- EXTRACTED DATA -
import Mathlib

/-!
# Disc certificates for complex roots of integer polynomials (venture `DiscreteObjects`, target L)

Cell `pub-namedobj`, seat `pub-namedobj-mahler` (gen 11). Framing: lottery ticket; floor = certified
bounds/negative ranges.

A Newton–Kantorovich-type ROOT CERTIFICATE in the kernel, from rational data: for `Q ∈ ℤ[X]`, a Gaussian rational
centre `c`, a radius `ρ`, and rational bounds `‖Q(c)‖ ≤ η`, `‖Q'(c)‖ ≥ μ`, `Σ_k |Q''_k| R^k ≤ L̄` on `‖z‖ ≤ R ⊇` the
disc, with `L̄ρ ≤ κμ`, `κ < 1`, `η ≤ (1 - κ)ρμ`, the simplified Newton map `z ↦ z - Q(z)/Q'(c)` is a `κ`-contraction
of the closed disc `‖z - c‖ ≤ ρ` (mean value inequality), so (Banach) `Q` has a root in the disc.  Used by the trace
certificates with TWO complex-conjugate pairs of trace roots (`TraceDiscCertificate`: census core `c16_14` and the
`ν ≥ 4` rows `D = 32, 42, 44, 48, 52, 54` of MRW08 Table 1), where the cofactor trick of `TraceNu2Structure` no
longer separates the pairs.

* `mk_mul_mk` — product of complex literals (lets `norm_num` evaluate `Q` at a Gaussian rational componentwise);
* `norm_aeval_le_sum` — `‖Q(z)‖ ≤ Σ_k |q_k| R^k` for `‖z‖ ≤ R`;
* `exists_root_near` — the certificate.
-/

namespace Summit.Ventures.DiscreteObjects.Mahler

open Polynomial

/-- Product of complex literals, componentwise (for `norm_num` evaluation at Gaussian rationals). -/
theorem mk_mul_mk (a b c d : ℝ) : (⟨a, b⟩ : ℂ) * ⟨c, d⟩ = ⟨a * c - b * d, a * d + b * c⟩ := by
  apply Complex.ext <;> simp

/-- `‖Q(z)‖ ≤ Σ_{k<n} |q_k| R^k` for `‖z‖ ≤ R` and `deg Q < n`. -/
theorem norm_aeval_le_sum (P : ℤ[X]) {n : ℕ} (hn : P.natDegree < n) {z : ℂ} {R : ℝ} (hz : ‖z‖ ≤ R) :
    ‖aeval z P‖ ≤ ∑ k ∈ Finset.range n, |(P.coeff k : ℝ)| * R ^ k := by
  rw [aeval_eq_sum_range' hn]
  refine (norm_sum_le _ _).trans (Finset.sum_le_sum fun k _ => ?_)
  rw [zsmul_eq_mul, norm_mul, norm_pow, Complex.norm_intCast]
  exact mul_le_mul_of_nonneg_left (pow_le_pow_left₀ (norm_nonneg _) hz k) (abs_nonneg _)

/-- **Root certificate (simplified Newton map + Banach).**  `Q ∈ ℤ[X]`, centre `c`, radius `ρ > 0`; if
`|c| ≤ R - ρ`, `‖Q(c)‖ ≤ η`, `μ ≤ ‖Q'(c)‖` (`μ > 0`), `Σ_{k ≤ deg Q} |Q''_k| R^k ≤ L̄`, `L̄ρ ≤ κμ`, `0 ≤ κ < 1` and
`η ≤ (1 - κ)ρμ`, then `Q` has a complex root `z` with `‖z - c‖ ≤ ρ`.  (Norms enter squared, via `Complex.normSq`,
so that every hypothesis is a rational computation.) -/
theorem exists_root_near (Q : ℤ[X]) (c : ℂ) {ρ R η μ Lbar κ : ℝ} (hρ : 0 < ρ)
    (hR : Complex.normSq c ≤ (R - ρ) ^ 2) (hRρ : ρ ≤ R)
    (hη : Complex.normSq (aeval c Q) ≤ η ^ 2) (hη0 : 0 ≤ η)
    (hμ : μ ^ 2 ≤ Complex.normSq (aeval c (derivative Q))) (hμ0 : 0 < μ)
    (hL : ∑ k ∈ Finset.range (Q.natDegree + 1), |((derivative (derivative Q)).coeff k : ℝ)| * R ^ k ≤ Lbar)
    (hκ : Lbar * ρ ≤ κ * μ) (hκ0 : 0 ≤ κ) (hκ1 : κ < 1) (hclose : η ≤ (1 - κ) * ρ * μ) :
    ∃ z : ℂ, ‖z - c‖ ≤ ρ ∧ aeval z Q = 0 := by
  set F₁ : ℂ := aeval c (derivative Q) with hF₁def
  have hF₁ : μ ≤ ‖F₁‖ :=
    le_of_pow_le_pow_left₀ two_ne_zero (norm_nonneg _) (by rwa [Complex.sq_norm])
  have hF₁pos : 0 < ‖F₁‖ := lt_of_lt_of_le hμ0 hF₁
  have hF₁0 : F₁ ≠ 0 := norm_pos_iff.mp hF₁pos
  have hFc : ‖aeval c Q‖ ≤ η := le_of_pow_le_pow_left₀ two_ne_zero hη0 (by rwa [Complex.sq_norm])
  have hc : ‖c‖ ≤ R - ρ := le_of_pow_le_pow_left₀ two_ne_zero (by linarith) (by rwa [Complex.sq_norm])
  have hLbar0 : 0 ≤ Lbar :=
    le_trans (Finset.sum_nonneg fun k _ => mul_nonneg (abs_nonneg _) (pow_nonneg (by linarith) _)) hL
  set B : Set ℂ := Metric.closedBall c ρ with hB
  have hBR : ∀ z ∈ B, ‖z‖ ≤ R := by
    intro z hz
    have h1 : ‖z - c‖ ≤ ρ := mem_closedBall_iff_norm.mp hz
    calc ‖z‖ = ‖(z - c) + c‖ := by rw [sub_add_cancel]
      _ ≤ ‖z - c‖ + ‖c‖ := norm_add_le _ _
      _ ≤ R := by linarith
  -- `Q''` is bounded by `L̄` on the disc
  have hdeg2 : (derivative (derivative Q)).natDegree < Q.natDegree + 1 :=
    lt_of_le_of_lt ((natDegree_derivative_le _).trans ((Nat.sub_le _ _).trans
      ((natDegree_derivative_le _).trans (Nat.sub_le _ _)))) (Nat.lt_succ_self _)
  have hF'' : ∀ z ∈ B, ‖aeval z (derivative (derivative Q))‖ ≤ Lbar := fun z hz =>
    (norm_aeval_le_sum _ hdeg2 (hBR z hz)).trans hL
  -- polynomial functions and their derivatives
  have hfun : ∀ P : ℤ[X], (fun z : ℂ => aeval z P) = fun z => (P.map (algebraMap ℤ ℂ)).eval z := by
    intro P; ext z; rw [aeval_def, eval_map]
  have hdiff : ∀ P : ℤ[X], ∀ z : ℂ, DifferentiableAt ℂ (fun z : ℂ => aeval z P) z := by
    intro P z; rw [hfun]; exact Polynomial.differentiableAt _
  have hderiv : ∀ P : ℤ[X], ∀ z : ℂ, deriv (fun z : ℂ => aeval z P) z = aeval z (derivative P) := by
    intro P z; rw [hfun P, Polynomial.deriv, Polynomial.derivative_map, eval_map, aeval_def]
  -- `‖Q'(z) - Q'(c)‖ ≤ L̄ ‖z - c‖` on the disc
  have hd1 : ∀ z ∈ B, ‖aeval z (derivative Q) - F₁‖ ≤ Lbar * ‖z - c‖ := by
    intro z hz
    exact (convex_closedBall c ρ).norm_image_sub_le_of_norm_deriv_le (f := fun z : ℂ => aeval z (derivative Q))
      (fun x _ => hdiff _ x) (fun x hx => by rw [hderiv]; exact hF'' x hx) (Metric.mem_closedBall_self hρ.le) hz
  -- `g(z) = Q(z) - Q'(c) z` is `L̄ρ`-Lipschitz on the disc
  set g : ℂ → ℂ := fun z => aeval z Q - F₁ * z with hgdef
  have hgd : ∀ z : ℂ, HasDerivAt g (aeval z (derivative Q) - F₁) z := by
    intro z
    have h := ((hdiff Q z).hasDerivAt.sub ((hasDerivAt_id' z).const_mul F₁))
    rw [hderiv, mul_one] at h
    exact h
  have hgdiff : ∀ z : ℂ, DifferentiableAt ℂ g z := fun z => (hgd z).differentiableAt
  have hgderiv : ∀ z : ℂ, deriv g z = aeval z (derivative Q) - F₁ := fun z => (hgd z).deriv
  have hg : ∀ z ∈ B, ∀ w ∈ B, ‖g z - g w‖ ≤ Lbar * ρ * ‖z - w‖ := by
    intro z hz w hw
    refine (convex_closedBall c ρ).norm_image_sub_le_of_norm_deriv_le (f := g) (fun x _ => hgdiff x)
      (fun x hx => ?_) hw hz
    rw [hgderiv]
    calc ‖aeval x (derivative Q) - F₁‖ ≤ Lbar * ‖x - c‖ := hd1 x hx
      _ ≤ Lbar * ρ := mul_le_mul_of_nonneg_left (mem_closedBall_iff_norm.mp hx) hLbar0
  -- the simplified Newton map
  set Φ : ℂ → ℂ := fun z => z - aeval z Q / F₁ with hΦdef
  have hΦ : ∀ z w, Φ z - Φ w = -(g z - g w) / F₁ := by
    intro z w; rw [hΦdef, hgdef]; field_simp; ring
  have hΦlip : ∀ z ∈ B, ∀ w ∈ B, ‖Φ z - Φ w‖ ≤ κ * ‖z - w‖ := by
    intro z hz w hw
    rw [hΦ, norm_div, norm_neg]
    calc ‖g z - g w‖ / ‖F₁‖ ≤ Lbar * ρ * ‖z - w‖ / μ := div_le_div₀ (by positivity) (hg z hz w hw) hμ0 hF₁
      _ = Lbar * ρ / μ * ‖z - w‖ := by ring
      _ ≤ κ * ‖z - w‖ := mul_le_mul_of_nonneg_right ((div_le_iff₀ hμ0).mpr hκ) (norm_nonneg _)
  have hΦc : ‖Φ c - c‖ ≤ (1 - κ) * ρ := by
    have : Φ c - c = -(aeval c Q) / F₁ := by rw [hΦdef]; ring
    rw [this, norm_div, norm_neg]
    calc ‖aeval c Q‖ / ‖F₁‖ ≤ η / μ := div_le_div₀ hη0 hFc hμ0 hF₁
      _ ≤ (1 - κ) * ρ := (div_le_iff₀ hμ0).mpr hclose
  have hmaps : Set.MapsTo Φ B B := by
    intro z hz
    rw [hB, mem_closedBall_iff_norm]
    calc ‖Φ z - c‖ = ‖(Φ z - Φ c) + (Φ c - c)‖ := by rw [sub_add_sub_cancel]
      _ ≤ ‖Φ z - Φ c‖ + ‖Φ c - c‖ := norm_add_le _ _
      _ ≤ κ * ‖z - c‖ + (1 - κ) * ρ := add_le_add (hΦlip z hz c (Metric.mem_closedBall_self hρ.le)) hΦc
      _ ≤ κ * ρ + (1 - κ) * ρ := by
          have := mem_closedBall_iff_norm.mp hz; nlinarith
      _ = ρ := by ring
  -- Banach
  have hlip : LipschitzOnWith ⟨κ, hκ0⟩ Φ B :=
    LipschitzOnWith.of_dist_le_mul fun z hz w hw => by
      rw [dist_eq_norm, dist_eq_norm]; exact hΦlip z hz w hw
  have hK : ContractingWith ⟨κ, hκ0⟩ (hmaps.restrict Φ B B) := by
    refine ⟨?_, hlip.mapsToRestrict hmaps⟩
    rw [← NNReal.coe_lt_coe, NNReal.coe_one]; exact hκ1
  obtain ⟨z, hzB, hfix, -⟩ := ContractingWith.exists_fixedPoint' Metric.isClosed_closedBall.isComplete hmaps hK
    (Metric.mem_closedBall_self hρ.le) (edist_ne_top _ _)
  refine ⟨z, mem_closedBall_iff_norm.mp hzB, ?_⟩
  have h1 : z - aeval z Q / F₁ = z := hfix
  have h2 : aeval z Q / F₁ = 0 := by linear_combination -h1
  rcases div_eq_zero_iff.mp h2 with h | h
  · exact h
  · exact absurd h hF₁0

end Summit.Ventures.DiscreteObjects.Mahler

- ABOUT THIS TASK -
Going from the line that has "rw [dist_eq_norm, dist_eq_norm];" through the last line of the entries, retype each line exactly as given and add nothing.

- THE ANSWER -
      rw [dist_eq_norm, dist_eq_norm]; exact hΦlip z hz w hw
  have hK : ContractingWith ⟨κ, hκ0⟩ (hmaps.restrict Φ B B) := by
    refine ⟨?_, hlip.mapsToRestrict hmaps⟩
    rw [← NNReal.coe_lt_coe, NNReal.coe_one]; exact hκ1
  obtain ⟨z, hzB, hfix, -⟩ := ContractingWith.exists_fixedPoint' Metric.isClosed_closedBall.isComplete hmaps hK
    (Metric.mem_closedBall_self hρ.le) (edist_ne_top _ _)
  refine ⟨z, mem_closedBall_iff_norm.mp hzB, ?_⟩
  have h1 : z - aeval z Q / F₁ = z := hfix
  have h2 : aeval z Q / F₁ = 0 := by linear_combination -h1
  rcases div_eq_zero_iff.mp h2 with h | h
  · exact h
  · exact absurd h hF₁0

end Summit.Ventures.DiscreteObjects.Mahler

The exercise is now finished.